Der Omega bebte. Er kannte diesen Griff, indem er sich befand. Er wusste, was darauf folgen würde. Und er bereitete sich vor, wissend, dass ihn gleich Schläge treffen würden. James hatte ihm in dieser Position am liebsten Ohrfeigen verpasst, oder ihn solange geschüttelt, bis sein Kopf dröhnte und er sein Bewusstsein verlor. Auch Elijah schüttelte ihn, als er nicht sofort antwortete. Die Grenze zwischen Realität und Erinnerung wurde schmaler und schmaler. Er konnte nicht fliehen, war durch Elijahs Arme an Ort und Stelle gefesselt. Wieder bekam er keine Luft, dafür brauchte es keine Hand, die seinen Hals umklammerte. Die Angst genügte, damit sich das altbekannte Gefühl einstellte zu hyperventilieren. Die Umrisse des Alphas verschwammen bereits.

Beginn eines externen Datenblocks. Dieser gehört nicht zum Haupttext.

import Mathlib
import HarnessLib
import Literature.MathematicalPhysics.StatisticalMechanics.RenormalisationMapLipschitzSubABKM
import Literature.MathematicalPhysics.StatisticalMechanics.RenormalisationMapSmallnessTermsTop
import Literature.MathematicalPhysics.StatisticalMechanics.RenormalisationMapSplit
import Literature.MathematicalPhysics.StatisticalMechanics.RenormalisationMapZero
import Literature.MathematicalPhysics.StatisticalMechanics.LinearisedMapLargePart

/-!
# The second remainder sum (large connected preimages, with the large part of `C_k` added back)
# of the renormalisation map is Lipschitz ([ABKM19] Lemma 9.6 / Lemma 10.2 / Thm 6.8)

CH12-PLAN §5 (e2), third assembled piece (companion of RenormalisationMapRemainderThree/Four).  In the decomposition
`S(H,K)(U) − C_kK(U) = Σ_{blocks} + Σ_{large connected} + Σ_{disconnected} + Σ_{∅≠X₁⊊X}`
(`GradientRG.nextKStep_sub_opC_eq`, RenormalisationMapRemainder) the second sum is
`Σ₂ = Σ_{X ∈ largePartIndex} [(p_X − 1) R K(X) + p_X(R(e^{−H}−1)^X + R rest(X) + (1−e^{−H̃})^X)]`, and with
`R P₂(X) = RK(X) + R(e^{−H}−1)^X + R rest(X)` one has `Σ₂ + Σ_{X ∈ largePartIndex} RK(X) = Σ₂ᴸ` where
`Σ₂ᴸ(H̃,H,K)(U,φ) = Σ_{X ∈ largePartIndex(U)} (e^{−H̃})^{U∖X}(e^{H̃})^{X∖U}·(R_{k+1}[P₂(e^{−H},K)(X)](φ) + (1−e^{−H̃})^X(φ))`
(the added term is the large part `F(U)` of the linearisation `C_kK(U)`, `LinearisedMapLargePart`, whose own
Lipschitz = linear bound is [ABKM19] Lemma 10.2).  This file proves that `Σ₂ᴸ` is Lipschitz in `(H̃,H,K)` in
`|·|_{T_{k+1}^{U*}, w_{k+1}^U}` with constant
`κ^{|U|_k}(3Δ + Δ_H + C_Δ) ω A⁴ · c₃^{|U|_{k+1}} A^{−η(d)|U|_{k+1}} + κ^{|U|_k}(2Δ + C_Δ) · c₂^{|U|_{k+1}} A^{−η(d)|U|_{k+1}}`
— an `ω`-small part (all terms of degree `≥ 2`: tool + adapter + `sum_reblock_triples_le_pow`) plus the
degree-one top terms `Y = X` (tool + `reblockTerm_lipschitzConsts_le_top` + `sum_reblock_large_le_pow`: no
`ω`, smallness from Brydges' gain `A^{−(η(d)−1)|U|_{k+1}}` only — the `largePartEps` mechanism of Lemma 10.2).

* **`tayNormLE_remainderTwoLarge_sub_abkm`** — the displayed bound.

Everything is proved; no named fact.

## References
* S. Adams, S. Buchholz, R. Kotecký, S. Müller, arXiv:1910.13564, Theorem 6.8, Lemma 9.6 (proof,
  (9.36)–(9.39)) [AdamsBuchholzKoteckyMuller2019].
* D. C. Brydges, IAS/Park City Math. Ser. 16 (2009), Lemma 6.15 [Brydges2009].
-/

noncomputable section

namespace Literature.MathematicalPhysics.StatisticalMechanics.GradientRG

open scoped BigOperators Classical
open Finset Matrix
open Literature.MathematicalPhysics.StatisticalMechanics.TorusPolymer
  (IsPolymer blocks polys bprod blockOf reblock mem_polys mem_blocks numBlocks
    card_blocks_eq_numBlocks reblockTerm_lipschitzConsts_le reblockTerm_lipschitzConsts_le_top
    sum_reblock_triples_le_pow sum_reblock_large_le_pow empty_mem_polys self_mem_polys bprod_empty)
open Literature.Barriers.CriticalPhenomena.LongRangePhi4.Polymer (IsConn components)
open Literature.MathematicalPhysics.QuantumFieldTheory

variable {d M : ℕ} [NeZero M]
/-- **Escape from any attached or trace site that is not interior to the piece.** [folklore] -/
theorem mono_escape (h : i'' ∈ cfg.farStarts) (hnd : cfg.NonDeg i'') (hFΛ : ∀ x ∈ F, x ∈ cfg.Λ)
    (hFK : ∀ x ∈ F, x ∉ cfg.K) {c : Site 2} (hcK : c ∈ cfg.K ∨ c ∈ cfg.C.support)
    (hc : ∀ m, i'' < m → m < cfg.pend i'' → c ≠ cfg.γ.getVert m) :
    ∃ (c' : Site 2) (ε : (zdGraph 2).Walk c c'), Rbig ≤ c' 0 ∧
      ∀ z ∈ ε.support, z ∉ F ∧ ∀ m, i'' < m → m < cfg.pend i'' → z ≠ cfg.γ.getVert m := by
  rcases hcK with hcK | hcC
  · by_cases hcSp : c ∈ cfg.Sp
    · exact mono_escape_of_mem_Sp cfg F h hnd hFΛ hFK hcSp
    · rw [FarTipCfg.K_def, Finset.mem_union] at hcK
      obtain ⟨m₀, hm₀L, hm₀τ, rfl⟩ := cfg.mem_Ext_iff.1 (hcK.resolve_left hcSp)
      rcases hm₀τ with hlt | hgt
      · exact mono_escape_down cfg F h hnd hFΛ hFK hlt hc
      · exact mono_escape_up cfg F h hnd hFΛ hFK hgt hm₀L hc
  · exact mono_escape_of_mem_support cfg F h hnd hFΛ hcC

end Escapes

/-! ### The registered part -/

/-- **Witness glue T5, part 3 (registered): escapes of a far-tip configuration.**  For a far start `i''` with a
non-degenerate piece and a site set `F ⊆ Λ` off `K`: an abscissa `Rbig` exceeding by `2` that of every site of
`F` and of every vertex of the piece, such that every site of `K ∪ C.support` that is not an interior vertex of
the piece escapes — by a lattice walk avoiding `F` and the interior of the piece — to abscissa `≥ Rbig`.
[folklore] -/
theorem mono_escapes : ∀ {D : DobrushinDomain} (cfg : FarTipCfg D) (F : Finset (Site 2)) (i'' : ℕ), (∀ x ∈ F, x ∈ cfg.Λ) → (∀ x ∈ F, x ∉ cfg.K) → i'' ∈ cfg.farStarts → cfg.NonDeg i'' → ∃ Rbig : ℤ, (∀ z ∈ F, z 0 + 2 ≤ Rbig) ∧ (∀ m, i'' ≤ m → m ≤ cfg.pend i'' → (cfg.γ.getVert m) 0 + 2 ≤ Rbig) ∧ ∀ c : Site 2, (c ∈ cfg.K ∨ c ∈ cfg.C.support) → (∀ m, i'' < m → m < cfg.pend i'' → c ≠ cfg.γ.getVert m) → ∃ (c' : Site 2) (ε : (zdGraph 2).Walk c c'), Rbig ≤ c' 0 ∧ ∀ z ∈ ε.support, z ∉ F ∧ ∀ m, i'' < m → m < cfg.pend i'' → z ≠ cfg.γ.getVert m := by
  intro D cfg F i'' hFΛ hFK h hnd
  obtain ⟨Rbig, hRF, hRγ, -⟩ := mono_Rbig cfg F i''
  exact ⟨Rbig, hRF, hRγ, fun c hcK hc => mono_escape cfg F h hnd hFΛ hFK hcK hc⟩

end Summit.CriticalPhenomena.SAWScalingLimit.Theorems.FKGToTraversalBound.SlitNecklace

end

„Bitte schlag mich nicht", brachte er schließlich hervor. Die Stimme viel zu hoch, heiser, aufgrund des Luftmangels. „Bitte. Bitte. Tu mir nicht weh, Elijah. Bitte, lass mich los."
Von einer auf die andere Sekunde lösten sich die Hände von seinen Oberarmen, als habe sich Elijah an ihm verbrannt. Fassungslosigkeit zeichnete sich auf den Zügen des Alphas ab, während Tobias schluchzte, die Knie an seinen Körper presste und versuchte an Luft zu gelangen.
„Ich würde dich niemals schlagen", flüsterte Elijah langsam, seine Wut war bei Tobias Anblick verflüchtigt. Sie ließ den Alpha mit herunterhängenden Schultern zurück. Hilflos. Während Tobias Schluchzen immer lauter wurde.
„Wie soll ich mir da sicher sein?", rief der Omega, als es ihm gelang, kurz etwas zu Atem zu kommen, „Du bist es doch, der mich von sich stößt. Ich habe gehört, was du zu Cassandra gesagt hast. Dir liegt nichts an mir. Dich interessiert nur das, was in mir steckt. Der weiße Wolf. Nur deswegen kümmerst du dich um mich. Ich frage mich, ob du mich auch aus dem Wasser gezogen hättest, würde ich ihn nicht in mir tragen. Hättest du mich in den Nächten gehalten? Hättest du mir überhaupt zugehört? Ich weiß nicht mehr, was ich glauben soll. Ich habe dir vertraut Elijah und ich komme mir so unheimlich blöd dafür vor."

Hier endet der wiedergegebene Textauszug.